The pertinent part of its history is that the vessel, launched Oct. 6, 1888, became the flagship of the North Atlantic Squadron May 24, 1890. After cruising in European and Mediterranean waters, the USS Baltimore was sent to Valparaiso, Chile, to protect American citizens during the Chilean revolution. The cruiser returned to Mare Island Navy Yard in Vallejo, Calif., on Jan. 5, 1892, the day before this letter was mailed.
George Henry Cooke, born in Philadelphia in 1836, attended Philadelphia Medical College. He became a Navy assistant surgeon in 1862, surgeon in 1870, medical inspector in 1888 and medical director in 1895, retiring in 1898.
Even though he had been retired for some time, in 1906 he was advanced to the rank of rear admiral based upon his services during the Civil War. He died in 1924.
It is interesting that there is an article written by Cooke available online at www.rongorongo.org/cooke/791.html.
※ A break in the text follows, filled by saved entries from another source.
/-
Copyright (c) 2026 the pub-hodgecm-mathlib formalisation cell (harness21).  Prover seat hodgecm-mathlib-R90-C10-p08 (g3), R90-TF SLAB section S1 «Ch10-local» (base
R90-C10), h413 = `stmt-HodgeConjecture-24833`; line «U4Keys :182 — THE WILD CORNER (S-W)», brick (W-2) «THE UNIT-NORM INDEX» (dealer R90-C10-plan (g3) card 03:17:00Z,
GO R-S1-37 03:22:41Z; census `R90/R90-C10-p08/g3/CENSUS-W2.v1.md` debdfee2106b61f7; p02 (g3) census f6499a1e §6 (W-2); K2E3-p34 (g3) census (c)).  2026-09-05.
-/
import Summits.HodgeConjecture.HodgeConjecture.Theorems.R90S1QuadraticCharOfNormTrivial   -- ★ p05 (g0): the full-group transport template; brings ★ `LocalFieldInvolutionNorm.norm_dichotomy_of_not_norm`, ★ `isUnit_iff_ne_zero_localRing`, ★ `LocalRing.eq_iff_apply_eq`, ★ `exists_conjLocal_skew_unit`, the local-field instances of `L_w`
import Summits.HodgeConjecture.HodgeConjecture.Theorems.F0P3cDyRamWildPlaceDatum            -- ★ LH4-p02 (g12): `exists_isRamifiedQuadraticDatum_of_placesOver` (the datum at a ramified CM place); brings ★ `galAdicCompletionMap_galAdicCompletionMap_of_smul_eq`, ★ `valued_galAdicCompletionMap`
import Literature.NumberTheory.Automorphic.HeisenbergWildSkewNormClassHalving                -- ★ LH4-p10 (g5): `UnitaryGroup.exists_unit_fixed_nonnorm` (a `σ`-fixed non-norm unit of `R`, index-two dichotomy); brings ★ `WildQuadraticDatum.*` (`NormSignConductor`, `NonNormUnit`, `Trace`), ★ `isAdicComplete_valuedInteger_of_completeSpace`, ★ `finite_residueField_adicCompletion`, ★ `exists_unit_valued_apply_eq_exp_neg_one`
import HarnessLib

/-!
# R90-TF S1 «Ch10-local» ∕ U4Keys :182, THE WILD CORNER — brick (W-2): on the `σ`-fixed units of modulus one, a character `χ₁` of `Rˣ` killing the unit norms
# `u·σu` (`hB`) and non-trivial there (`hFε`) IS the norm-class sign `ω = normSign σ_w`; the unit-norm index `[U_F : N U_E]` is EXACTLY two at a ramified place,
# and `χ₁|_{U_F}` has conductor `d` (the different exponent) — Serre, *Corps locaux* V §3 Cor. 3, XV §2, in the `χ₁ : Rˣ →* ℂˣ` currency of the S1 determinant road

Cell `pub/hodgecm-mathlib`, crux H413 = `stmt-HodgeConjecture-24833`, route of record `HCCMUnconditional` (no route verbs); lane `--supports stmt-HodgeConjecture-24833 --as helper`,
count-neutral.  THEOREMS ONLY (no `def`, no `instance`, no `notation`, no named-fact hypothesis, no `sorry`); ★-only imports.  NOT THE PAYER of :182 ∕ (S-W).

FRAME.  `L` CM, `v` a finite place of `L⁺`, `w ∣ v` with `c • w = w` (NON-SPLIT: one place, `R := LocalRing L v = Π_{w′∣v} L_{w′} ≅ L_w ⊃ F_v`), `σ := conjLocal` (`= σ_w :=
galAdicCompletionMap c hw` read at `w`, ★ `conjLocal_apply_eq_of_smul_eq`), `U_F :=` the `σ`-fixed units of `R` of modulus one (`Units.map σ s = s ∧ ∀ w′, |s_{w′}| = 1`),
`N y := σy·y`.  The letters `(hB)` («`χ₁(u·σu) = 1` for every unit `u` of modulus one») and `(hFε)` («some `a₀ ∈ U_F` has `χ₁ a₀ ≠ 1`» — sub-branch (R-b)) are BYTE-IDENTICAL to
★ (7a) `R90S1BposRamConversion` :62–65.

WHAT IS PROVED (everything the FOUR-FRAME squad's ★ one-field toolkit `WildQuadraticDatum.*` ∕ ★ `LocalFieldInvolutionNorm.*` says, TRANSPORTED to `Rˣ` and `χ₁`):
* §1 TRANSPORT KIT: `valued_apply_eq_one_of_norm_eq` (`σy·y = s`, `s ∈ U_F` ⇒ `|y_{w′}| = 1`) and the one-place lift (private).
* §2 EVERY NON-SPLIT PLACE.  `norm_or_mul_norm_of_fixed_not_norm` (a fixed non-norm `c ∈ U_F` represents the other class: `s ∈ N ∨ c·s ∈ N` on `U_F` — ★ `norm_dichotomy_of_not_norm`
  on `L_w`); `apply_mul_self_eq_one_of_fixed` (`χ₁(s·s) = 1`), `apply_eq_neg_one_of_fixed_of_ne_one` (`χ₁ s ≠ 1 ⇒ χ₁ s = −1`); **`apply_fixed_eq_one_iff_exists_norm`**
  (`hB`, `hFε` ⇒ for `s ∈ U_F`: `χ₁ s = 1 ↔ ∃ y : Rˣ, σy·y = s`); **`apply_fixed_eq_normSign`** (`(χ₁ s : ℂ) = normSign σ_w (s_w)` — «`χ₁|_{U_F} = ω|`», the junction with ★
  `WildQuadraticDatumNormSignConductor` whose `sum_normSign_repr_eq_zero` is the wild character sum); `apply_fixed_eq_of_letters` (two characters with both letters agree on `U_F`).
* §3 AT A RAMIFIED PLACE (`he : e(w∣v) ≠ 1`; datum `hD : IsRamifiedQuadraticDatum σ_w ϖ d t`, ★ `exists_isRamifiedQuadraticDatum_of_placesOver`):
  **`exists_fixed_nonnorm_dichotomy_of_ramified`** (`[U_F : N(U_E)] = 2` ON THE NOSE in `Rˣ` letters: a fixed non-norm `c ∈ U_F` with `U_F = N ⊔ c⁻¹N`);
  **`apply_eq_one_of_fixed_of_valued_sub_one_le`** (`hB` ⇒ `χ₁ u = 1` for fixed `u` with `|u_w − 1| ≤ |ϖ|^n`, `n ≥ 2d − 1` — the wild twin of ★ (B-10)(1)
  `RamFixedPrincipalUnits`: conductor `≤ d`); **`exists_fixed_near_one_apply_eq_neg_one`** (`hB`, `hFε` ⇒ a fixed `u ∈ U_F`, `|u_w − 1| ≤ |ϖ|^{2(d−1)}`, `χ₁ u = −1`: conductor
  `= d` EXACTLY — K2E3-p34 (c)'s «`a_F ∈ {0, d}`», p02 §4's «(R-b): `a_F = d`»).
HONEST LABEL.  HC_CM is proved only modulo the 7 printed citations (2 remaining named inputs: hLiu418 = `stmt-HodgeConjecture-24832`, h413 = `stmt-HodgeConjecture-24833`) until rung 0
closes; (W-2) is infrastructure of the (R-b)-wild determinant road and pays NO socket; (S-W) stays the XL residual of :182; REL ≠ ★ ≠ BUILT.

## References
* [Serre1979] J.-P. Serre, *Local Fields*, GTM 67 (1979), Ch. V §3 Prop. 5 Cor. 2–3 pp. 85–87 (`U_K ∕ N U_L` of order `2`; its conductor), Ch. XIV §2, Ch. XV §2.
* [NeukirchANT1999] J. Neukirch, *Algebraic Number Theory*, Grundlehren 322 (1999), Ch. V (1.3) (the local norm index).
* [Rogawski1990] J. D. Rogawski, *Automorphic Representations of Unitary Groups in Three Variables*, Ann. of Math. Stud. 123 (1990), §4.8 p. 51 (`μ|_{F^×} = ω_{E∕F}`), §12.2 (2) p. 173.
* [Keys1984] D. Keys, *Principal series representations of special unitary groups over local fields*, Compositio Math. 51 (1984), §7 Theorem (2) (d) p. 126.
-/

set_option autoImplicit false
-- the mandated namespace has the single-problem summit's repeated segment (`HodgeConjecture.HodgeConjecture`)
set_option linter.dupNamespace false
The article is about the giant stone heads on Easter Island, which he saw while on a cruise aboard the USS Mohican in 1886. Cooke was a thorough observer, and he left a detailed record of what he explored. The Smithsonian Institution eventually published this account in Miscellaneous Papers.
I now know a lot more about Cooke, but I am still wondering about his noon breakfast on Jan. 13, 1892.
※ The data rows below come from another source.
import Literature.IUT.LogVolume.DyadicPrimeResidueIsometryStable
import Literature.IUT.LogVolume.DyadicDiffTwoIsometryStable
import HarnessLib

/-!
# The residual dyadic class: the elementwise hypotheses of `DyadicPrimeResidueIsometryStable` hold at `ℚ₂(√c)`, `c ≡ 3 (mod 4)`

Classical local algebra (nothing disputed).  `DyadicPrimeResidueIsometryStable` proves that factorwise isometries FIX the maximal
order `(R_I)^∼` of `K ⊗_{ℚ_p} K` ([IUTchIV] Prop. 1.1 p. 9) under three ELEMENTWISE hypotheses on `K`: (i) every unit `w` has
`‖w − 1‖ < 1` (residue field `𝔽₂`), (ii) a uniformizer `π₁` (`‖y‖ < 1 ⇒ ‖y‖ ≤ ‖π₁‖`), (iii) some `x₀` with `‖x₀‖ ≤ ‖π₁‖⁻¹` and
`‖Tr x₀‖ ≥ 1` (`d ≤ e`).  THIS FILE discharges (i)–(iii) on the quadratic members of the class — the setting of
`DyadicDiffTwoIsometryStable`: `[K : ℚ₂] = 2`, `K ∋ π` with `π² = c ∈ ℚ₂`, `‖c‖ = 1`, `‖1 + c‖ ≤ ¼` (`ℚ₂(√−1)`, `ℚ₂(√3)`) — with
`π₁ := 1 − π` and `x₀ := ½·(1 − π)` (`Tr(1) = 2`, `Tr(π) = 0`, `‖1 − π‖² = ½`), so the hypotheses of the general theorem are
INHABITED (inside `ℚ̄₂`: `exists_residualHypotheses`); with these data `DyadicPrimeResidue.congr_mem_normalizedPacket_of_isometry`
specialises to the statement of `DyadicDiffTwo.congr_mem_normalizedPacket_of_isometry` (already landed; not restated here).
Use (abc-iut cell, R-J row Y-29b): non-vacuity certificate for the residual-class stability theorem.  CONTAINERS only; no side is
taken on [IUTchIII] Cor. 3.12.  Proof-only file (theorems, no definitions).
[cite: Mochizuki2012, IUTchIV Prop. 1.1 p. 9, Prop. 1.4 (i) p. 13] [cite: NeukirchANT1999, Ch. II (4.8)] [cite: SerreLocalFields1979, Ch. II §1]
-/

noncomputable section

open Metric Set Function
open scoped TensorProduct

namespace Literature.IUT.LogVolume

namespace DyadicPrimeResidue

variable {K : Type} [NontriviallyNormedField K] [NormedAlgebra ℚ_[2] K] [IsUltrametricDist K] [ProperSpace K]
variable {π : K} {c : ℚ_[2]}

omit [IsUltrametricDist K] [ProperSpace K] in
/-- Coordinates along the basis `(1, π)`: `w = s·1 + t·π` with `s = w_0`, `t = w_1`. [cite: NeukirchANT1999, Ch. II (4.8)] -/
theorem eq_repr_combo (B : Module.Basis (Fin 2) ℚ_[2] K) (hB0 : B 0 = 1) (hB1 : B 1 = π) (w : K) :
    w = B.repr w 0 • (1 : K) + B.repr w 1 • π := by
  conv_lhs => rw [← B.sum_repr w]
  rw [Fin.sum_univ_two, hB0, hB1]

/-- A `2`-adic number of norm `> 1` has norm `≥ 2` (value group `2^ℤ`). [cite: SerreLocalFields1979, Ch. II §1] -/
theorem padic_two_le_norm_of_one_lt {q : ℚ_[2]} (h : 1 < ‖q‖) : 2 ≤ ‖q‖ := by
  have hq : q ≠ 0 := fun h0 => by rw [h0, norm_zero] at h; exact not_lt.mpr zero_le_one h
  have hinv : ‖q⁻¹‖ < 1 := by rw [norm_inv]; exact inv_lt_one_of_one_lt₀ h
  have hle := DyadicDiffTwo.padic_norm_le_two_inv_of_lt_one hinv
  rw [norm_inv] at hle
  have hqpos : 0 < ‖q‖ := norm_pos_iff.mpr hq
  exact (inv_le_inv₀ hqpos (by norm_num)).mp hle

/-! ## (i) Residue field `𝔽₂`: every unit is `≡ 1` -/

omit [ProperSpace K] in
/-- **Every unit `w` of `K` has `‖w − 1‖ < 1`** (`[K : ℚ₂] = 2`, `π² = c`, `‖c‖ = 1`, `‖1 + c‖ ≤ ¼`): write `w = s + tπ`; from
`max(‖s + t‖, ‖t‖·‖1 − π‖) = 1` and `‖1 − π‖ = 2^{−1/2} ∉ 2^ℤ` read `‖s + t‖ = 1`, `‖t‖·‖1 − π‖ < 1`; then
`‖w − 1‖ = max(‖s + t − 1‖, ‖t‖·‖1 − π‖) ≤ max(½, ·) < 1`. [cite: NeukirchANT1999, Ch. II (4.8)] -/
theorem norm_sub_one_lt_one_of_norm_eq_one (hK : Module.finrank ℚ_[2] K = 2) (hπ : π ^ 2 = algebraMap ℚ_[2] K c)
    (hc : ‖c‖ = 1) (hc1 : ‖1 + c‖ ≤ 4⁻¹) {w : K} (hw : ‖w‖ = 1) : ‖w - 1‖ < 1 := by
  obtain ⟨B, hB0, hB1⟩ := DyadicDiffTwo.exists_basis hK hπ hc hc1
  have hN := DyadicDiffTwo.norm_one_sub_pi_sq hπ hc hc1
  have hN1 := DyadicDiffTwo.norm_one_sub_pi_lt_one hπ hc hc1
  set s := B.repr w 0 with hs
  set t := B.repr w 1 with ht
  have hw' : w = s • (1 : K) + t • π := eq_repr_combo B hB0 hB1 w
  have hmax : max ‖s + t‖ (‖t‖ * ‖1 - π‖) = 1 := by rw [← DyadicDiffTwo.norm_combo hπ hc hc1, ← hw', hw]
  -- `‖t‖·‖1 − π‖ ≠ 1`, hence `< 1`
  have hBlt : ‖t‖ * ‖1 - π‖ < 1 := by
    refine lt_of_le_of_ne ((le_max_right _ _).trans_eq hmax) fun h1 => ?_
    rcases eq_or_ne t 0 with h0 | h0
    · rw [h0, norm_zero, zero_mul] at h1; exact zero_ne_one h1
    · obtain ⟨m, hm⟩ := DyadicDiffTwo.padic_exists_norm_eq_zpow h0
      exact DyadicDiffTwo.zpow_ne_zpow_mul hN 0 m (by rw [zpow_zero, ← hm, h1])
  have hA : ‖s + t‖ = 1 := by
    rcases max_choice ‖s + t‖ (‖t‖ * ‖1 - π‖) with h | h
    · rw [← h, hmax]
    · rw [h] at hmax; exact absurd hmax hBlt.ne
  have e1 : s • (1 : K) + t • π - 1 = (s - 1) • (1 : K) + t • π := by module
  rw [hw', e1, DyadicDiffTwo.norm_combo hπ hc hc1]
  refine max_lt ?_ hBlt
  have h := DyadicDiffTwo.padic_norm_sub_one_le hA
  rw [show s + t - 1 = s - 1 + t by ring] at h
  exact h.trans_lt (by norm_num)

/-! ## (ii) `1 − π` is a uniformizer -/

omit [ProperSpace K] in
/-- **`‖y‖ < 1 ⇒ ‖y‖ ≤ ‖1 − π‖`**: with `y = s + tπ`, `‖s + t‖ < 1` gives `‖s + t‖ ≤ ½ < ‖1 − π‖`, and `‖t‖·‖1 − π‖ < 1` forces
`‖t‖ ≤ 1` (else `‖t‖ ≥ 2` and `2‖1 − π‖ > 1`). [cite: NeukirchANT1999, Ch. II (4.8)] [cite: SerreLocalFields1979, Ch. II §1] -/
theorem norm_le_norm_one_sub_pi_of_lt_one (hK : Module.finrank ℚ_[2] K = 2) (hπ : π ^ 2 = algebraMap ℚ_[2] K c)
    (hc : ‖c‖ = 1) (hc1 : ‖1 + c‖ ≤ 4⁻¹) {y : K} (hy : ‖y‖ < 1) : ‖y‖ ≤ ‖1 - π‖ := by
  obtain ⟨B, hB0, hB1⟩ := DyadicDiffTwo.exists_basis hK hπ hc hc1
  have h2N := DyadicDiffTwo.two_inv_lt_norm_one_sub_pi hπ hc hc1
  have hN0 : 0 < ‖1 - π‖ := lt_trans (by norm_num) h2N
  set s := B.repr y 0 with hs
  set t := B.repr y 1 with ht
  have hy' : y = s • (1 : K) + t • π := eq_repr_combo B hB0 hB1 y
  rw [hy', DyadicDiffTwo.norm_combo hπ hc hc1] at hy ⊢
  obtain ⟨hA, hB⟩ := max_lt_iff.mp hy
  refine max_le ((DyadicDiffTwo.padic_norm_le_two_inv_of_lt_one hA).trans h2N.le) ?_
  have ht1 : ‖t‖ ≤ 1 := by
    by_contra hgt
    rw [not_le] at hgt
    have h2 := padic_two_le_norm_of_one_lt hgt
    have : (1 : ℝ) < ‖t‖ * ‖1 - π‖ :=
      calc (1 : ℝ) = 2 * 2⁻¹ := by norm_num
        _ < 2 * ‖1 - π‖ := by gcongr
        _ ≤ ‖t‖ * ‖1 - π‖ := by gcongr
    exact not_lt.mpr this.le hB
  calc ‖t‖ * ‖1 - π‖ ≤ 1 * ‖1 - π‖ := by gcongr
    _ = ‖1 - π‖ := one_mul _

/-! ## (iii) The trace datum `x₀ = ½·(1 − π)` -/

omit [ProperSpace K] in
/-- `Tr_{K/ℚ₂}(π) = 0` (the matrix of `π` on `(1, π)` is `[[0, c], [1, 0]]`). [cite: NeukirchANT1999, Ch. II (4.8)] -/
theorem trace_pi_eq_zero (hK : Module.finrank ℚ_[2] K = 2) (hπ : π ^ 2 = algebraMap ℚ_[2] K c) (hc : ‖c‖ = 1)
    (hc1 : ‖1 + c‖ ≤ 4⁻¹) : Algebra.trace ℚ_[2] K π = 0 := by
  classical
  obtain ⟨B, hB0, hB1⟩ := DyadicDiffTwo.exists_basis hK hπ hc hc1
  rw [Algebra.trace_eq_matrix_trace B, Matrix.trace, Fin.sum_univ_two, Matrix.diag_apply, Matrix.diag_apply,
    Algebra.leftMulMatrix_eq_repr_mul, Algebra.leftMulMatrix_eq_repr_mul, hB0, mul_one]
  have h1 : B.repr π 0 = 0 := by
    rw [← hB1, B.repr_self, Finsupp.single_eq_of_ne (by decide)]
  have h2 : B.repr (π * B 1) 1 = 0 := by
    rw [hB1, ← sq, hπ, Algebra.algebraMap_eq_smul_one, ← hB0, map_smul, B.repr_self, Finsupp.smul_apply,
      Finsupp.single_eq_of_ne (by decide), smul_zero]
  rw [h1, h2, add_zero]

/-- **The trace datum**: `x₀ := ½·(1 − π)` has `‖x₀‖ = 2‖1 − π‖ = ‖1 − π‖⁻¹` (`‖1 − π‖² = ½`) and `Tr x₀ = ½·(2 − 0) = 1`.
[cite: NeukirchANT1999, Ch. II (4.8)] [cite: SerreLocalFields1979, Ch. III §3, Prop. 7] -/
theorem traceDatum (hK : Module.finrank ℚ_[2] K = 2) (hπ : π ^ 2 = algebraMap ℚ_[2] K c) (hc : ‖c‖ = 1) (hc1 : ‖1 + c‖ ≤ 4⁻¹) :
    ‖(2 : ℚ_[2])⁻¹ • (1 - π)‖ ≤ ‖1 - π‖⁻¹ ∧ 1 ≤ ‖Algebra.trace ℚ_[2] K ((2 : ℚ_[2])⁻¹ • (1 - π))‖ := by
  haveI : FiniteDimensional ℚ_[2] K := finiteDimensional 2 K
  have hN := DyadicDiffTwo.norm_one_sub_pi_sq hπ hc hc1
  have h2 : ‖(2 : ℚ_[2])‖ = 2⁻¹ := by
    have h := Padic.norm_p (p := 2)
    exact_mod_cast h
  constructor
  · refine le_of_eq (eq_inv_of_mul_eq_one_left ?_)
    rw [norm_smul, norm_inv, h2, inv_inv, mul_assoc, ← sq, hN]
    norm_num
  · rw [map_smul, map_sub, trace_pi_eq_zero hK hπ hc hc1, sub_zero, show (1 : K) = algebraMap ℚ_[2] K 1 from (map_one _).symm,
      Algebra.trace_algebraMap, hK, nsmul_eq_mul, Nat.cast_ofNat, mul_one, smul_eq_mul, inv_mul_cancel₀ (two_ne_zero' ℚ_[2]),
      norm_one]

/-! ## Non-vacuity inside `ℚ̄₂` -/

/-- **NON-VACUITY of the residual-class hypotheses inside `ℚ̄₂`**: for every `c ∈ ℚ₂` with `‖c‖ = 1`, `‖1 + c‖ ≤ ¼` there is a finite
`E ⊆ ℚ̄₂`, `[E : ℚ₂] = 2`, `E ∋ √c`, in which (i) every unit `w` has `‖w − 1‖ < 1`, (ii) `‖y‖ < 1 ⇒ ‖y‖ ≤ ‖1 − √c‖`, and (iii)
`x₀ = ½(1 − √c)` has `‖x₀‖ ≤ ‖1 − √c‖⁻¹`, `‖Tr x₀‖ ≥ 1` (`DyadicDiffTwo.exists_subfield`). [cite: NeukirchANT1999, Ch. II (4.8)] -/
theorem exists_residualHypotheses (c : ℚ_[2]) (hc : ‖c‖ = 1) (hc1 : ‖1 + c‖ ≤ 4⁻¹) :
    ∃ (E : IntermediateField ℚ_[2] (PadicAlgCl 2)) (_ : FiniteDimensional ℚ_[2] E) (π : E),
      Module.finrank ℚ_[2] E = 2 ∧ π ^ 2 = algebraMap ℚ_[2] E c ∧
        (∀ w : E, ‖w‖ = 1 → ‖w - 1‖ < 1) ∧ (∀ y : E, ‖y‖ < 1 → ‖y‖ ≤ ‖1 - π‖) ∧
          ‖(2 : ℚ_[2])⁻¹ • (1 - π)‖ ≤ ‖1 - π‖⁻¹ ∧ 1 ≤ ‖Algebra.trace ℚ_[2] E ((2 : ℚ_[2])⁻¹ • (1 - π))‖ := by
  obtain ⟨E, π, hfd, hK, hπ⟩ := DyadicDiffTwo.exists_subfield c hc hc1
  haveI := hfd
  obtain ⟨hx₀, htr₀⟩ := traceDatum (K := E) hK hπ hc hc1
  exact ⟨E, hfd, π, hK, hπ, fun w hw => norm_sub_one_lt_one_of_norm_eq_one hK hπ hc hc1 hw,
    fun y hy => norm_le_norm_one_sub_pi_of_lt_one hK hπ hc hc1 hy, hx₀, htr₀⟩

end DyadicPrimeResidue

end Literature.IUT.LogVolume

end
My current favorite cover is shown in Figure 4. The reason it is my favorite is because it combines an old interest with a new interest.
I have collected stamps and postal history from Tonga for a very long time — more than 30 years. About 10 years ago, I began collecting the stamps and covers sent by the Australian forces who occupied Japan at the end of WWII. Australian stamps overprinted "B.C.O.F." (British Commonwealth Occupation Force) were issued for their use. As you can imagine, most of the stamps were used to send mail back to loved ones or business colleagues in Australia. Finding the stamps properly used on a cover to anywhere but Australia is a rarity.
When I found the cover sent from an Australian officer serving in Japan and mailed to one of the outlying islands in the Kingdom of Tonga, I thought I was hallucinating. Additionally, the addressee is someone of fairly significant fame for those who have any interest in Tonga. The recipient, Marjorie P. Ledyard, is also known as "Patricia Ledyard" and later became Patricia Ledyard Matheson.
Ledyard arrived in Tonga shortly before this letter was mailed to her. In Tonga, she met a physician many years her senior, Dr. Farquhar Matheson. They fell in love and eventually married. He was a Scotsman who lived and worked on the idyllic island of Vava'u. It is quite a romantic story in and of itself, made even more romantic knowing that Matheson was a young American writer and recorded her experiences in many books of personal recollection, such as Friendly Isles — A Tale of Tonga, and Utulei, My Tongan Home.
Patricia Matheson also had an extensive correspondence, with friends and fans throughout the world. She must have been a collector or a pack rat — is there any difference? — because she seems to have saved all the correspondence she received.
A few years ago, much of that correspondence was sold, providing collectors the chance to get letters from all corners of the globe mailed to the exotic destination of Vava'u, Tonga.
Many stories wait to be told by the covers you have in your collection and that you will someday buy.
Be a good curator and make sure that you conserve the human history alongside the postal history.